=== YOUR OBJECTIVE ===
Use the entries below and reproduce exactly the lines from the one containing "Semantic (code-level) form" down to the one containing "arc leaving a middle vertex", both of them included.

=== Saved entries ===

import Summits.PneNP.PneNP.Theorems.CodingVolumeShiftsCodingVolumeEffective

/-!
# Route CodingVolumeShifts — crux `CodingVolume` (stmt-PneNP-19454): the DEPARTURE lemma for
# general one-shot codes

Semantic (code-level) form of the departure step of the `C = 4` volume argument, for an ARBITRARY
binary one-shot code `c : N.Code` (no linearity). An arc is EFFECTIVE when its bit is not constant
(`∃ y y', c.val a y ≠ c.val a y'`); a MIDDLE vertex is neither a source nor a sink. Fix a finite set
`A1` of commodities each of which enters the middle of the network through effective arcs into ONE
middle vertex only (its entry vertex; hypothesis `hA1u`), and for a middle vertex `u` call
BLOCK of `u` the commodities of `A1` entering at `u`.

* `codingVolume_val_eq_of_agree_entry` — OUT-SUPPORT AT LEVEL `r`: an arc leaving a middle vertex
  `u` of rank `r` carries the same bit on two inputs that agree on every commodity with an
  effective arc into `u` and on every commodity of level `< r` (level `hr j` = least rank of a
  middle vertex receiving an effective arc from `source j`; only its minimality `hhr` is used).
* `codingVolume_entry_lemmaM` — LEMMA M: if two inputs agree outside the block of `u` and the arcs
  from `u` into middle vertices carry the same bits on both, then EVERY arc whose tail is a middle
  vertex other than `u` carries the same bit on both (rank induction on locality: information of
  the block enters the middle of the network only at `u`).
* `codingVolume_entry_decode` — hence, in a `4`-far network, such inputs agree on the block of `u`
  (decode at `sink i`: a source of the block adjacent to `sink i`, or an arc `u → sink i`, would put
  `source i` within distance `3` of `sink i`).
* `codingVolume_departure` — **DEPARTURE** (hybrid argument): with `A1` the level-`r` commodities
  having a unique entry vertex, two inputs that agree on the commodities of level `< r` and on the
  level-`r` commodities outside `A1`, and whose arcs from rank-`r` middle vertices into middle
  vertices carry the same bits, agree on `A1` — all the information of `A1` DEPARTS along those
  arcs.

No definitions; every set is spelled out. [folklore]
-/

set_option linter.dupNamespace false -- `Summit.PneNP.PneNP.…`: summit = sub-problem name (D-0017)

namespace Summit.PneNP.PneNP.Theorems

open Literature.InformationTheory.NetworkCoding Finset

section Departure

variable {ι : Type} {N : KPairsNet ι}

/-- **OUT-SUPPORT AT LEVEL `r`.** Let `hr j` be at most the rank of every middle vertex receiving
an effective arc from `source j` (`hhr`). An arc `b` leaving a middle vertex of rank `r` carries
the same bit on two inputs that agree on every commodity having an effective arc into the tail of
`b` and on every commodity `j` with `hr j < r` (LOCALITY at the tail: its in-arcs come from sources
— effective, hence agreed, or constant — or from middle vertices of rank `< r`, whose bits only
depend on commodities of level `< r` by the support lemma). [folklore] -/
theorem codingVolume_val_eq_of_agree_entry (c : N.Code) (hr : ι → ℕ)
    (hhr : ∀ i a, N.src a = N.source i → (∀ l, N.tgt a ≠ N.sink l) →
      (∃ y y' : ι → Bool, c.val a y ≠ c.val a y') → hr i ≤ N.rank (N.tgt a))
    (r : ℕ) (b : N.A) (hbM : ∀ j, N.src b ≠ N.source j) (hbr : N.rank (N.src b) = r)
    {x x' : ι → Bool}
    (hx : ∀ j, ((∃ a, N.src a = N.source j ∧ N.tgt a = N.src b ∧
      ∃ y y' : ι → Bool, c.val a y ≠ c.val a y') ∨ hr j < r) → x j = x' j) :
    c.val b x = c.val b x' := by
  refine c.local_ b x x' (fun a ha => ?_) (fun j hj => absurd hj.symm (hbM j))
  by_cases hsa : ∃ j, N.src a = N.source j
  · obtain ⟨j, hj⟩ := hsa
    by_cases heff : ∃ y y' : ι → Bool, c.val a y ≠ c.val a y'
    · exact codingVolume_source_arc_depends c a hj x x' (hx j (Or.inl ⟨a, hj, ha, heff⟩))
    · push Not at heff
      exact heff x x'
  · push Not at hsa
    -- `a` leaves a middle vertex of rank `< r`
    have hlt : N.rank (N.src a) < r := by rw [← hbr, ← ha]; exact N.rank_lt a
    cases r with
    | zero => exact absurd hlt (Nat.not_lt_zero _)
    | succ r' =>
      refine codingVolume_val_eq_of_agree_effective c r' (fun j hj => hx j (Or.inr ?_)) a hsa
        (Nat.lt_succ_iff.mp hlt)
      obtain ⟨a', ha', hM', hrk, heff'⟩ := hj
      exact Nat.lt_succ_of_le ((hhr j a' ha' hM' heff').trans hrk)

/-- **LEMMA M (rank induction).** Let `A1` be a set of commodities each entering the middle of the
network through effective arcs into a single middle vertex (`hA1u`), and let `u` be a vertex that
is not a sink. If two inputs agree on every commodity outside the BLOCK of `u` (the commodities of
`A1` with an effective arc into `u`), and every arc from `u` into a non-sink carries the same bit on
both, then every arc whose tail is a middle vertex other than `u` carries the same bit on both: the
in-arcs of such a tail come from `u` (agreed), from other middle vertices (induction on the rank),
or from sources `j` — constant, or `j` outside the block (agreed), or `j` in the block, whose
effective arcs all end at `u`. [folklore] -/
theorem codingVolume_entry_lemmaM (c : N.Code) (A1 : Finset ι)
    (hA1u : ∀ j ∈ A1, ∀ a a', N.src a = N.source j → N.src a' = N.source j →
      (∀ l, N.tgt a ≠ N.sink l) → (∀ l, N.tgt a' ≠ N.sink l) →
      (∃ y y' : ι → Bool, c.val a y ≠ c.val a y') → (∃ y y' : ι → Bool, c.val a' y ≠ c.val a' y') →
      N.tgt a = N.tgt a')
    (u : N.V) (huM : ∀ l, u ≠ N.sink l) {x x' : ι → Bool}
    (hout : ∀ j, x j = x' j ∨ (j ∈ A1 ∧ ∃ a, N.src a = N.source j ∧ N.tgt a = u ∧
      ∃ y y' : ι → Bool, c.val a y ≠ c.val a y'))
    (hU : ∀ b, N.src b = u → (∀ l, N.tgt b ≠ N.sink l) → c.val b x = c.val b x')
    (b : N.A) (hbM : ∀ j, N.src b ≠ N.source j) (hbu : N.src b ≠ u) : c.val b x = c.val b x' := by
  suffices h : ∀ (q : ℕ) (b : N.A), N.rank (N.src b) = q → (∀ j, N.src b ≠ N.source j) →
      N.src b ≠ u → c.val b x = c.val b x' from h _ b rfl hbM hbu
  intro q
  induction q using Nat.strong_induction_on with
  | _ q ih =>
    intro b hq hbM hbu
    refine c.local_ b x x' (fun a ha => ?_) (fun j hj => absurd hj.symm (hbM j))
    -- the head of `a` is the middle vertex `src b`
    have haM : ∀ l, N.tgt a ≠ N.sink l := fun l hl => N.sink_out b l (ha.symm.trans hl)
    by_cases hsa : ∃ j, N.src a = N.source j
    · obtain ⟨j, hj⟩ := hsa
      by_cases heff : ∃ y y' : ι → Bool, c.val a y ≠ c.val a y'
      · rcases hout j with hxj | ⟨hjA, a₁, ha₁, ha₁u, heff₁⟩
        · exact codingVolume_source_arc_depends c a hj x x' hxj
        · -- `j` is in the block of `u`: its effective arcs all end at `u`, but `tgt a = src b ≠ u`
          exfalso
          have huM' : ∀ l, N.tgt a₁ ≠ N.sink l := fun l hl => huM l (ha₁u.symm.trans hl)
          exact hbu (ha.symm.trans ((hA1u j hjA a a₁ hj ha₁ haM huM' heff heff₁).trans ha₁u))
      · push Not at heff
        exact heff x x'
    · push Not at hsa
      by_cases hau : N.src a = u
      · exact hU a hau haM
      · have hlt : N.rank (N.src a) < q := by rw [← hq, ← ha]; exact N.rank_lt a
        exact ih _ hlt a rfl hsa hau

/-- **Inputs agreeing outside a block and on the arcs out of its entry vertex agree on the block**
(`4`-far networks). With `A1`, `hA1u` as in `codingVolume_entry_lemmaM`, let `i ∈ A1` have the
effective arc `ai` from `source i` into the middle vertex `u = tgt ai`. If two inputs agree outside
the block of `u` and every arc from `u` into a non-sink carries the same bit on both, then they agree
on `x_i`: decode at `sink i` — its in-arcs come from middle vertices other than `u` (Lemma M; an arc
`u → sink i` would give distance `2`) or from sources outside the block (a source of the block
adjacent to `sink i` gives a walk `source i – u – source j – sink i` of length `3`). [folklore] -/
theorem codingVolume_entry_decode (c : N.Code) (hfar : N.Far 4) (A1 : Finset ι)
    (hA1u : ∀ j ∈ A1, ∀ a a', N.src a = N.source j → N.src a' = N.source j →
      (∀ l, N.tgt a ≠ N.sink l) → (∀ l, N.tgt a' ≠ N.sink l) →
      (∃ y y' : ι → Bool, c.val a y ≠ c.val a y') → (∃ y y' : ι → Bool, c.val a' y ≠ c.val a' y') →
      N.tgt a = N.tgt a')
    (i : ι) {ai : N.A} (hai : N.src ai = N.source i) (haiM : ∀ l, N.tgt ai ≠ N.sink l)
    {x x' : ι → Bool}
    (hout : ∀ j, x j = x' j ∨ (j ∈ A1 ∧ ∃ a, N.src a = N.source j ∧ N.tgt a = N.tgt ai ∧
      ∃ y y' : ι → Bool, c.val a y ≠ c.val a y'))
    (hU : ∀ b, N.src b = N.tgt ai → (∀ l, N.tgt b ≠ N.sink l) → c.val b x = c.val b x') :
    x i = x' i := by
  have h1 : N.graph.Adj (N.source i) (N.tgt ai) := by rw [← hai]; exact codingVolume_adj_arc ai
  refine c.decode i x x' (fun b hb => ?_)
  by_cases hsb : ∃ j, N.src b = N.source j
  · obtain ⟨j, hj⟩ := hsb
    rcases hout j with hxj | ⟨-, a, ha, hat, -⟩
    · exact codingVolume_source_arc_depends c b hj x x' hxj
    · -- `source i – tgt ai – source j – sink i` has length `3`
      exfalso
      have h2 : N.graph.Adj (N.source j) (N.tgt ai) := by
        rw [← ha, ← hat]; exact codingVolume_adj_arc a
      have h3 : N.graph.Adj (N.source j) (N.sink i) := by
        rw [← hj, ← hb]; exact codingVolume_adj_arc b
      have hw := codingVolume_le_length_of_far (hfar i)
        (SimpleGraph.Walk.cons h1 (SimpleGraph.Walk.cons h2.symm
          (SimpleGraph.Walk.cons h3 SimpleGraph.Walk.nil)))
      simp at hw
  · push Not at hsb
    refine codingVolume_entry_lemmaM c A1 hA1u (N.tgt ai) (fun l => haiM l) hout hU b hsb
      (fun hbu => ?_)
    -- an arc `tgt ai → sink i` gives distance `2`
    have h2 : N.graph.Adj (N.tgt ai) (N.sink i) := by
      rw [← hbu, ← hb]; exact codingVolume_adj_arc b
    have hw := codingVolume_le_length_of_far (hfar i)
      (SimpleGraph.Walk.cons h1 (SimpleGraph.Walk.cons h2 SimpleGraph.Walk.nil))
    simp at hw

/-- **DEPARTURE LEMMA (general one-shot codes).** Let `hr i` be the least rank of a middle vertex
receiving an effective arc from `source i` (`hrA`: attained, `hhr`: minimal), fix a level `r`, and
let `A1` be the set of level-`r` commodities entering the middle of the network at a SINGLE vertex
(`hA1`). In a `4`-far network, two inputs which agree on every commodity of level `< r` and on every
level-`r` commodity outside `A1`, and on which every arc from a rank-`r` middle vertex into a
non-sink carries the same bit, agree on all of `A1`. Proof (hybrid argument): for `i ∈ A1` with
entry vertex `u`, the input `x''` equal to `x` on the block of `u` and to `x'` elsewhere has the same
bits as `x` on the arcs out of `u` (out-support: they only depend on the block of `u` and on agreed
commodities), hence the same as `x'`; and `x''`, `x'` agree outside the block, so
`codingVolume_entry_decode` gives `x'' i = x' i`. [folklore] -/
theorem codingVolume_departure (c : N.Code) (hfar : N.Far 4) (hr : ι → ℕ)
    (hrA : ∀ i, ∃ a, N.src a = N.source i ∧ (∀ l, N.tgt a ≠ N.sink l) ∧
      (∃ y y' : ι → Bool, c.val a y ≠ c.val a y') ∧ N.rank (N.tgt a) = hr i)
    (hhr : ∀ i a, N.src a = N.source i → (∀ l, N.tgt a ≠ N.sink l) →
      (∃ y y' : ι → Bool, c.val a y ≠ c.val a y') → hr i ≤ N.rank (N.tgt a))
    (r : ℕ) (A1 : Finset ι)
    (hA1 : ∀ j, j ∈ A1 ↔ hr j = r ∧ ∀ a a', N.src a = N.source j → N.src a' = N.source j →
      (∀ l, N.tgt a ≠ N.sink l) → (∀ l, N.tgt a' ≠ N.sink l) →
      (∃ y y' : ι → Bool, c.val a y ≠ c.val a y') → (∃ y y' : ι → Bool, c.val a' y ≠ c.val a' y') →
      N.tgt a = N.tgt a')
    {x x' : ι → Bool} (hB : ∀ j, hr j < r → x j = x' j)
    (hC : ∀ j, hr j = r → j ∉ A1 → x j = x' j)
    (hU : ∀ b, (∀ j, N.src b ≠ N.source j) → N.rank (N.src b) = r → (∀ l, N.tgt b ≠ N.sink l) →
      c.val b x = c.val b x')
    (i : ι) (hi : i ∈ A1) : x i = x' i := by
  classical
  have hA1u : ∀ j ∈ A1, ∀ a a', N.src a = N.source j → N.src a' = N.source j →
      (∀ l, N.tgt a ≠ N.sink l) → (∀ l, N.tgt a' ≠ N.sink l) →
      (∃ y y' : ι → Bool, c.val a y ≠ c.val a y') → (∃ y y' : ι → Bool, c.val a' y ≠ c.val a' y') →
      N.tgt a = N.tgt a' := fun j hj => ((hA1 j).mp hj).2
  obtain ⟨ai, hai, haiM, haie, hrk⟩ := hrA i
  have hir : hr i = r := ((hA1 i).mp hi).1
  -- the entry vertex `u = tgt ai`: a middle vertex of rank `r`
  have huS : ∀ j, N.tgt ai ≠ N.source j := fun j h => N.source_in ai j h
  have hur : N.rank (N.tgt ai) = r := hrk.trans hir
  -- the hybrid input
  let x'' : ι → Bool := fun j =>
    if j ∈ A1 ∧ ∃ a, N.src a = N.source j ∧ N.tgt a = N.tgt ai ∧
      ∃ y y' : ι → Bool, c.val a y ≠ c.val a y' then x j else x' j
  have hxi : x'' i = x i := if_pos ⟨hi, ai, hai, rfl, haie⟩
  -- `x''` and `x'` agree outside the block of `u`
  have hout : ∀ j, x'' j = x' j ∨ (j ∈ A1 ∧ ∃ a, N.src a = N.source j ∧ N.tgt a = N.tgt ai ∧
      ∃ y y' : ι → Bool, c.val a y ≠ c.val a y') := by
    intro j
    by_cases h : j ∈ A1 ∧ ∃ a, N.src a = N.source j ∧ N.tgt a = N.tgt ai ∧
        ∃ y y' : ι → Bool, c.val a y ≠ c.val a y'
    · exact Or.inr h
    · exact Or.inl (if_neg h)
  -- `x''` and `x` agree on the block of `u` and on every agreed commodity
  have hin : ∀ j, ((∃ a, N.src a = N.source j ∧ N.tgt a = N.tgt ai ∧
      ∃ y y' : ι → Bool, c.val a y ≠ c.val a y') ∨ hr j < r) → x'' j = x j := by
    intro j hj
    by_cases h : j ∈ A1 ∧ ∃ a, N.src a = N.source j ∧ N.tgt a = N.tgt ai ∧
        ∃ y y' : ι → Bool, c.val a y ≠ c.val a y'
    · exact if_pos h
    · rw [show x'' j = x' j from if_neg h]
      rcases hj with ⟨a, ha, hat, hae⟩ | hj
      · -- an effective arc `source j → u`: `hr j ≤ r`
        have hle : hr j ≤ r := by
          have := hhr j a ha (fun l hl => haiM l (hat ▸ hl)) hae
          rwa [hat, hur] at this
        rcases hle.lt_or_eq with hlt | heq
        · exact (hB j hlt).symm
        · have hjA : j ∉ A1 := fun hjA => h ⟨hjA, a, ha, hat, hae⟩
          exact (hC j heq hjA).symm
      · exact (hB j hj).symm
  -- hence the arcs out of `u` carry the same bits on `x''`, `x`, `x'`
  have hU'' : ∀ b, N.src b = N.tgt ai → (∀ l, N.tgt b ≠ N.sink l) → c.val b x'' = c.val b x' := by
    intro b hbu hbM
    have hbS : ∀ j, N.src b ≠ N.source j := fun j h => huS j (hbu ▸ h)
    rw [← hU b hbS (hbu ▸ hur) hbM]
    exact codingVolume_val_eq_of_agree_entry c hr hhr r b hbS (hbu ▸ hur)
      (fun j hj => hin j (by rwa [hbu] at hj))
  rw [← hxi]
  exact codingVolume_entry_decode c hfar A1 hA1u i hai haiM hout hU''

end Departure

end Summit.PneNP.PneNP.Theorems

=== REPLY ===
Semantic (code-level) form of the departure step of the `C = 4` volume argument, for an ARBITRARY
binary one-shot code `c : N.Code` (no linearity). An arc is EFFECTIVE when its bit is not constant
(`∃ y y', c.val a y ≠ c.val a y'`); a MIDDLE vertex is neither a source nor a sink. Fix a finite set
`A1` of commodities each of which enters the middle of the network through effective arcs into ONE
middle vertex only (its entry vertex; hypothesis `hA1u`), and for a middle vertex `u` call
BLOCK of `u` the commodities of `A1` entering at `u`.

* `codingVolume_val_eq_of_agree_entry` — OUT-SUPPORT AT LEVEL `r`: an arc leaving a middle vertex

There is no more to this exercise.